The beneficiary and the applicant agreed among themselves that the beneficiary would be responsible for approximately 29%, and the applicant for 71% of the performance of the contract. Accordingly, the applicant caused a standby to be issued for $10.5 million to cover its share of the bond supplied by the beneficiary. The contract between the beneficiary and the applicant was silent with respect to renewal of the standby, but it incorporated the terms of the standby which stated that "the maturity date of this letter of credit shall not be extended beyond October 31, 1997."

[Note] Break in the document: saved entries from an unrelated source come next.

import Literature.InformationTheory.QuantumCodes.AbelianTwoBlockParameters
import Mathlib.RingTheory.AdjoinRoot
import Mathlib.RingTheory.Multiplicity
import Mathlib.RingTheory.UniqueFactorizationDomain.Multiplicative
import HarnessLib

/-!
# Wang–Pryadko 2022: the distance of a generalized-bicycle code is at most the distance of the
# cyclic code generated by `g(x) = (x^ℓ − 1)/gcd(a, b, x^ℓ − 1)` — proved

Source: R. Wang, L. P. Pryadko, *Distance bounds for generalized bicycle codes*, Symmetry **14**
(2022) 1348 = arXiv:2203.17216 [WangPryadko2022] (held text `paper:arxiv-2203.17216`), §3.1:

> "Statement 1. The distance of the code `GB(a,b)` is the same as that of the associated AB code
> `css(H_X', H_Z)`, `d = d' = min(d_X', d_Z')`." (chunk p0006 L91–94)
> "In addition, the CSS distance `d_Z'` (and thus the distance `d` of the GB code) is bounded by the
> distance `d_g` of the linear cyclic code `𝒞_{g(x)}`. Statement 2. Let `d_g` denote the distance of
> the `𝔽_q`-linear cyclic code with the generating polynomial `g(x)` … Then the `Z`-distance of the
> `q`-ary AB code `css(H_X', H_Z)` satisfies `d_Z' ≤ d_g`. The formal proof in Sec. 6.3 amounts to a
> demonstration that for any non-zero code word `e(x) ∈ 𝒞_{g(x)}`, either `[e(x), 0]` or `[0, e(x)]`
> is a non-trivial `Z`-vector in the AB code." (chunk p0006 L96–110; proof §6.3, chunk p0013 L113–141)

Here `h(x) = gcd(a(x), b(x), x^ℓ − 1)`, `g(x) h(x) = x^ℓ − 1`, `k = 2 deg h(x)` (chunk p0006 L40–48;
the tree's `PanteleevKalachev2021_prop1_holds` / `GBDim.rank_fromCols_circulant_add`).

## What is PROVED here (no named facts)

We prove the consequence **`d(GB(a,b)) ≤ d_g`** DIRECTLY on the GB code (no detour through the
"AB code" of Statement 1), in the strong form of §6.3: for the abelian two-block code
`H_X = [A|B]`, `H_Z = [Bᵀ|Aᵀ]`, `A = circulant a`, `B = circulant b` over the cyclic group
`ℤ_ℓ` (`Fin ℓ`) and any field `F`,

* `GB.dvd_of_trivial_pair` — the polynomial heart: in `F[x]`, if `f ∣ a w₁`, `f ∣ e − b w₁`,
  `f ∣ b w₂`, `f ∣ e − a w₂` then `f ∣ e`. (Our proof: for every prime power `p^m ∣ f`, the
  multiplicities satisfy `v_p(b w₁) + v_p(a w₂) = v_p(a w₁) + v_p(b w₂) ≥ 2m`, so one of `b w₁`,
  `a w₂` is `≡ e` and `≡ 0 (mod p^m)`; assemble by coprime induction. §6.3's printed argument runs
  through the divisors `h/gcd(h, a₂)`, `h/gcd(h, b₂)`; the valuation form is equivalent and shorter.)
* `GB.not_both_trivial` — for every `e ≠ 0` in `ker A ∩ ker B` (i.e. `a(x)e(x) ≡ b(x)e(x) ≡ 0`),
  the `Z`-type vectors `(e, 0)` and `(0, e)` (both in `ker H_X`) are NOT BOTH in the row space of
  `H_Z`: "either `[e(x),0]` or `[0,e(x)]` is a non-trivial `Z`-vector" — for EVERY cyclic group and
  EVERY field (no semisimplicity `gcd(ℓ, char F) = 1` needed).
* `GB.css_dZ_le_hammingNorm`, `GB.css_dX_le_hammingNorm` — hence over `𝔽₂`, for the tree's CSS code
  `AbelianTwoBlock.css a b` on `ℤ_ℓ`: `d_Z ≤ |e|` and `d_X ≤ |e|` for every such `e`; and
  `GB.css_dZ_le_of_generator_dvd` — every non-zero `e(x) = i(x) g(x)` (a codeword of the cyclic code
  generated by `g = (x^ℓ − 1)/h`) is such an `e`, which is the printed `d ≤ d_g`.

Scope / honest framing. (1) The cyclic hypothesis is USED: for non-cyclic abelian `G` with
`char F ∣ |G|` the strong form fails (e.g. over `𝔽₂[ℤ₂ × ℤ₂]` there are pairs `a, b` and
`e ∈ ker A ∩ ker B ∖ 0` with both `(e,0)` and `(0,e)` stabilizers — qec-lit-3 g4 exhaustive check,
not typed); whether the WEAK form `d ≤ d(ker A ∩ ker B)` holds for every abelian group is not in
print (it holds for all 791 certified abelian two-block census rows, HOME/lit notes), and is NOT
asserted here. (2) Statement 1 itself (`d = d'`) is not typed. (3) `d_g` is not computed here for any
instance; the theorem is the family inequality.
-/

namespace Literature.InformationTheory.QuantumCodes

After numerous delays in the construction project the relationship between the applicant and beneficiary deteriorated and the applicant filed an arbitration claim against the beneficiary for $11 .4 million. The beneficiary counterclaimed for $1.6 million. One of the central issues in the arbitration was whether the contract between the applicant and the beneficiary required the applicant to renew its standby obligations covering its share of possible liquidated damages beyond the expiration date of the standby. Fearing that the arbitration panel would not reach this issue until after the standby expired, the beneficiary filed this motion for preliminary relief.


Legal Analysis:

1. Underlying Contract: Order to Replace LC: The court first noted that a different test applies to preliminary relief where the status quo is to be maintained from a situation where an affirmative action must be taken. Under the former test, the beneficiary must prove that irreparable injury will result without the injunction and it has a probability of success in the pending arbitration. In the latter case, the beneficiary faces a higher standard of demonstrating that it is entitled to relief or that irreparable injury will clearly result from a denial of the injunction.

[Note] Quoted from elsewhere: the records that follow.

import Literature.MathematicalPhysics.QuantumLattice.ReducedBCSTorus
import HarnessLib

/-!
# Route `LiebTwin`, crux `DWavePolarisedDiscordance` (stmt-HubbardSuperconductivity-15314), line `Sketch`:
# the total relative-channel pair weight is `L²` times the Cooper-pair occupancy (helper, `--supports`)

Momentum-space reading of the central quantity of line `Sketch` (card `Ideas/channel-exhaustion-sum-rule.md`):
for the bare relative-coordinate channel fields `Δ_r := Σ_x c_{x↑} c_{x+r,↓}` (`r ∈ (ℤ/L)²`) on the fermionic torus,

* `channelField_eq_sum_pairMode` — `Δ_r = Σ_k χ_{−k}(r) · c_{k↑} c_{−k↓}` (Fourier inversion of both
  annihilators and orthogonality `Σ_x χ_{k+k'}(x) = L² δ_{k+k'=0}`: only Cooper partners `k' = −k` survive);
* `sum_channelField_conjTranspose_mul_self` — the OPERATOR IDENTITY
  `Σ_r Δ_rᴴ Δ_r = L² · Σ_k b_kᴴ b_k`, `b_k = pairMode k = c_{−k↓} c_{k↑}` (`b_kᴴ b_k = n_{k↑} n_{−k↓}` is the
  occupancy of the Cooper pair `(k↑, −k↓)`): the total zero-pair-momentum relative-channel pair weight counts
  doubly-occupied Cooper partners.

Consequently the leak of line `Sketch` (`4·Leak = Σ_r‖Δ_rφ̃‖² − Σ_r‖Δ_rφ‖²`, landed
`LiebTwinChannelExhaustion.sum_expect_channelField_twin_sub`) is `(L²/4)·Σ_k [⟨b_kᴴb_k⟩_φ̃ − ⟨b_kᴴb_k⟩_φ]`, and
`stub_leakBound` reads: along ground states the twin counts at most `η·m/(8L²) + o(L²)` more occupied Cooper pairs
than the state. Sources: C. N. Yang, Rev. Mod. Phys. **34** (1962) 694, §4 and PRL **63** (1989) 2144 (pair
operators in momentum space); J. von Delft, D. C. Ralph, Phys. Rep. **345** (2001) 61, §4.2 (`b_k`). Finite Fourier
bookkeeping; no definition, no named fact.
-/

-- the mandated namespace `Summit.<Summit>.<Problem>.Theorems` repeats `HubbardSuperconductivity` (D-0017)
set_option linter.dupNamespace false

noncomputable section

namespace Summit.HubbardSuperconductivity.HubbardSuperconductivity.Theorems.LiebTwinChannelExhaustion

open Matrix Finset Literature.MathematicalPhysics.QuantumLattice Literature.Probability.LatticeModels
open scoped ComplexConjugate

variable {L : ℕ} [NeZero L]

/-- Fourier coefficient bookkeeping: `Σ_x (w χ_k(x)) (w χ_{k'}(x + r)) = 𝟙{k' = −k} χ_{k'}(r)`
(`w = L^{-1}`, `Σ_x χ_{k+k'}(x) = L² 𝟙{k+k'=0}`). [folklore] -/
theorem sum_fourierWeight_mul_torusChar_mul (k k' r : TorusSite 2 L) :
    ∑ x : TorusSite 2 L, torusFourierWeight 2 L * torusChar k x * (torusFourierWeight 2 L * torusChar k' (x + r)) =
      if k' = -k then torusChar k' r else 0 := by
  have h : ∀ x : TorusSite 2 L,
      torusFourierWeight 2 L * torusChar k x * (torusFourierWeight 2 L * torusChar k' (x + r)) =
        torusFourierWeight 2 L * torusFourierWeight 2 L * torusChar k' r * torusChar (k + k') x := by
    intro x
    rw [torusChar_add_right, torusChar_comm (k + k') x, torusChar_add_right x k k', torusChar_comm x k,
      torusChar_comm x k']
    ring
  simp_rw [h]
  rw [← Finset.mul_sum, sum_torusChar_right]
  have hiff : k + k' = 0 ↔ k' = -k := by
    constructor
    · intro h0; exact eq_neg_of_add_eq_zero_right h0
    · intro h0; rw [h0, add_neg_cancel]
  by_cases hk : k' = -k
  · rw [if_pos (hiff.2 hk), if_pos hk,
      show torusFourierWeight 2 L * torusFourierWeight 2 L * torusChar k' r * (L : ℂ) ^ 2 =
        torusChar k' r * (torusFourierWeight 2 L * torusFourierWeight 2 L * (L : ℂ) ^ 2) by ring,
      torusFourierWeight_mul_self_mul_pow, mul_one]
  · rw [if_neg (fun h0 => hk (hiff.1 h0)), if_neg hk, mul_zero]

/-- **The channel field in momentum space**: `Δ_r = Σ_x c_{x↑} c_{x+r,↓} = Σ_k χ_{−k}(r) · c_{k↑} c_{−k↓}`
(only Cooper partners survive the sum over the pair position). Yang, Rev. Mod. Phys. 34 (1962) 694, §4. [folklore] -/
theorem channelField_eq_sum_pairMode (r : TorusSite 2 L) :
    (∑ x : TorusSite 2 L, annihilation (orb (FermionTorus.ofTorusSite x) 0) *
        annihilation (orb (FermionTorus.ofTorusSite (x + r)) 1) :
        Matrix (Finset (Orb (FermionTorus 2 L))) (Finset (Orb (FermionTorus 2 L))) ℂ) =
      ∑ k : TorusSite 2 L, torusChar (-k) r • (momentumAnnihilation k 0 * momentumAnnihilation (-k) 1) := by
  have hx : ∀ x : TorusSite 2 L, annihilation (orb (FermionTorus.ofTorusSite x) (0 : Fin 2)) =
      ∑ k : TorusSite 2 L, (torusFourierWeight 2 L * torusChar k x) • momentumAnnihilation k 0 := by
    intro x
    rw [annihilation_orb_eq_sum_momentumAnnihilation, FermionTorus.toTorusSite_ofTorusSite]
  have hy : ∀ x : TorusSite 2 L, annihilation (orb (FermionTorus.ofTorusSite (x + r)) (1 : Fin 2)) =
      ∑ k : TorusSite 2 L, (torusFourierWeight 2 L * torusChar k (x + r)) • momentumAnnihilation k 1 := by
    intro x
    rw [annihilation_orb_eq_sum_momentumAnnihilation, FermionTorus.toTorusSite_ofTorusSite]
  simp_rw [hx, hy, Finset.sum_mul, Finset.mul_sum, smul_mul_smul_comm]
  -- Σ_x Σ_k Σ_k' ↦ Σ_k Σ_k' Σ_x, then the coefficient sum
  rw [Finset.sum_comm]
  refine Finset.sum_congr rfl fun k _ => ?_
  rw [Finset.sum_comm]
  simp_rw [← Finset.sum_smul, sum_fourierWeight_mul_torusChar_mul, ite_smul, zero_smul]
  rw [Finset.sum_ite_eq' Finset.univ (-k)]
  simp

/-- The adjoint channel field: `Δ_rᴴ = Σ_k conj χ_{−k}(r) · (c_{k↑} c_{−k↓})ᴴ`. [folklore] -/
theorem channelField_conjTranspose_eq (r : TorusSite 2 L) :
    (∑ x : TorusSite 2 L, annihilation (orb (FermionTorus.ofTorusSite x) 0) *
        annihilation (orb (FermionTorus.ofTorusSite (x + r)) 1) :
        Matrix (Finset (Orb (FermionTorus 2 L))) (Finset (Orb (FermionTorus 2 L))) ℂ)ᴴ =
      ∑ k : TorusSite 2 L, conj (torusChar (-k) r) •
        (momentumAnnihilation k 0 * momentumAnnihilation (-k) 1)ᴴ := by
  rw [channelField_eq_sum_pairMode, conjTranspose_sum]
  refine Finset.sum_congr rfl fun k _ => ?_
  rw [conjTranspose_smul, Complex.star_def]

/-- `c_{k↑} c_{−k↓} = −b_k` squared away: `(c_{k↑}c_{−k↓})ᴴ (c_{k↑}c_{−k↓}) = b_kᴴ b_k`, `b_k = pairMode k`. [folklore] -/
theorem cooperPair_conjTranspose_mul_self (k : TorusSite 2 L) :
    (momentumAnnihilation k 0 * momentumAnnihilation (-k) 1 :
        Matrix (Finset (Orb (FermionTorus 2 L))) (Finset (Orb (FermionTorus 2 L))) ℂ)ᴴ *
        (momentumAnnihilation k 0 * momentumAnnihilation (-k) 1) =
      (pairMode k)ᴴ * pairMode k := by
  rw [momentumAnnihilation_mul_eq_neg k (-k) 0 1, ← pairMode, conjTranspose_neg, neg_mul_neg]

/-- **Total relative-channel pair weight = `L²` × Cooper-pair occupancy** (operator identity on Fock space):
`Σ_r Δ_rᴴ Δ_r = L² · Σ_k b_kᴴ b_k`, `Δ_r = Σ_x c_{x↑} c_{x+r,↓}`, `b_k = c_{−k↓} c_{k↑}` (orthogonality of the
characters in the relative coordinate `r`). Yang, Rev. Mod. Phys. 34 (1962) 694, §4; von Delft–Ralph, Phys. Rep. 345
(2001) 61, §4.2. [folklore] -/
theorem sum_channelField_conjTranspose_mul_self :
    ∑ r : TorusSite 2 L,
        (∑ x : TorusSite 2 L, annihilation (orb (FermionTorus.ofTorusSite x) 0) *
            annihilation (orb (FermionTorus.ofTorusSite (x + r)) 1) :
            Matrix (Finset (Orb (FermionTorus 2 L))) (Finset (Orb (FermionTorus 2 L))) ℂ)ᴴ *
          (∑ x : TorusSite 2 L, annihilation (orb (FermionTorus.ofTorusSite x) 0) *
            annihilation (orb (FermionTorus.ofTorusSite (x + r)) 1)) =
      ((L : ℂ) ^ 2) • ∑ k : TorusSite 2 L, (pairMode k)ᴴ * pairMode k := by
  simp_rw [channelField_conjTranspose_eq, channelField_eq_sum_pairMode, Finset.sum_mul, Finset.mul_sum,
    smul_mul_smul_comm]
  -- Σ_r Σ_k Σ_k' ↦ Σ_k Σ_k' Σ_r and orthogonality in r
  rw [Finset.sum_comm, Finset.smul_sum]
  refine Finset.sum_congr rfl fun k _ => ?_
  rw [Finset.sum_comm]
  have horth : ∀ k' : TorusSite 2 L,
      ∑ r : TorusSite 2 L, conj (torusChar (-k) r) * torusChar (-k') r = if k = k' then (L : ℂ) ^ 2 else 0 := by
    intro k'
    have h1 : ∀ r : TorusSite 2 L, conj (torusChar (-k) r) * torusChar (-k') r = torusChar (-k' - -k) r := by
      intro r
      rw [torusChar_sub_left, mul_comm]
    simp_rw [h1]
    rw [sum_torusChar_right]
    have hiff : -k' - -k = 0 ↔ k = k' := by
      rw [sub_eq_zero, neg_inj, eq_comm]
    simp only [hiff]
  simp_rw [← Finset.sum_smul, horth, ite_smul, zero_smul]
  rw [Finset.sum_ite_eq Finset.univ k, if_pos (Finset.mem_univ k), cooperPair_conjTranspose_mul_self]

/-- **STUB `stub_cooperPairWeight`** of crux `DWavePolarisedDiscordance` (stmt-HubbardSuperconductivity-15314), line `Sketch`
(registered helper): on every fermionic torus `(ℤ/L)²`, `Σ_r Δ_rᴴ Δ_r = L² · Σ_k b_kᴴ b_k` — the total relative-channel
pair weight is `L²` times the Cooper-pair occupancy. Yang, Rev. Mod. Phys. 34 (1962) 694, §4. [folklore] -/
theorem stub_cooperPairWeight :
    open Literature.MathematicalPhysics.QuantumLattice Literature.Probability.LatticeModels in
    ∀ (L : ℕ) [NeZero L],
      ∑ r : TorusSite 2 L,
          (∑ x : TorusSite 2 L, annihilation (orb (FermionTorus.ofTorusSite x) 0) *
              annihilation (orb (FermionTorus.ofTorusSite (x + r)) 1) :
              Matrix (Finset (Orb (FermionTorus 2 L))) (Finset (Orb (FermionTorus 2 L))) ℂ)ᴴ *
            (∑ x : TorusSite 2 L, annihilation (orb (FermionTorus.ofTorusSite x) 0) *
              annihilation (orb (FermionTorus.ofTorusSite (x + r)) 1)) =
        ((L : ℂ) ^ 2) • ∑ k : TorusSite 2 L, (pairMode k)ᴴ * pairMode k :=
  fun _ _ => sum_channelField_conjTranspose_mul_self

end Summit.HubbardSuperconductivity.HubbardSuperconductivity.Theorems.LiebTwinChannelExhaustion

end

The applicant argued that requiring it to supply a new standby was an affirmative act, and, therefore the stricter test should apply. The beneficiary countered by arguing that the standby was still currently effective and any injunction would merely preserve that status quo. The court, however, without stating which test would apply in this situation decided that the beneficiary could not meet even the less strict test of preserving the status quo.

The beneficiary pointed to the applicant's financial situation to demonstrate that if the standby was not renewed, and its bond was called upon, it would suffer irreparable harm because the applicant would not be able to cover its share of the obligation unless the standby was in place. The court rejected this argument by noting that, due to the timing of the performance tests on the construction project, it was unlikely that the beneficiary would be called upon to pay any liquidated damages until well after the arbitration was settled. Additionally the court noted that the financial condition of the applicant would make it extremely difficult for it to obtain a new standby despite any court order. The beneficiary countered this argument by noting that the applicant had relied on its parent corporation's credit to obtain the current standby and could do so again. The court, however, noted that the financial situation of the parent corporation was unlikely to change during the pending arbitration. Therefore, there was no immediate need for action to prevent an irreparable injury.

The court also noted that the beneficiary could not demonstrate a sufficient likelihood of success in the pending arbitration because the contract between it and the applicant was silent about any extension of the applicant's obligations, and indeed, had incorporated the language of the standby which clearly terminated the applicant's obligations as of 31 October 1997.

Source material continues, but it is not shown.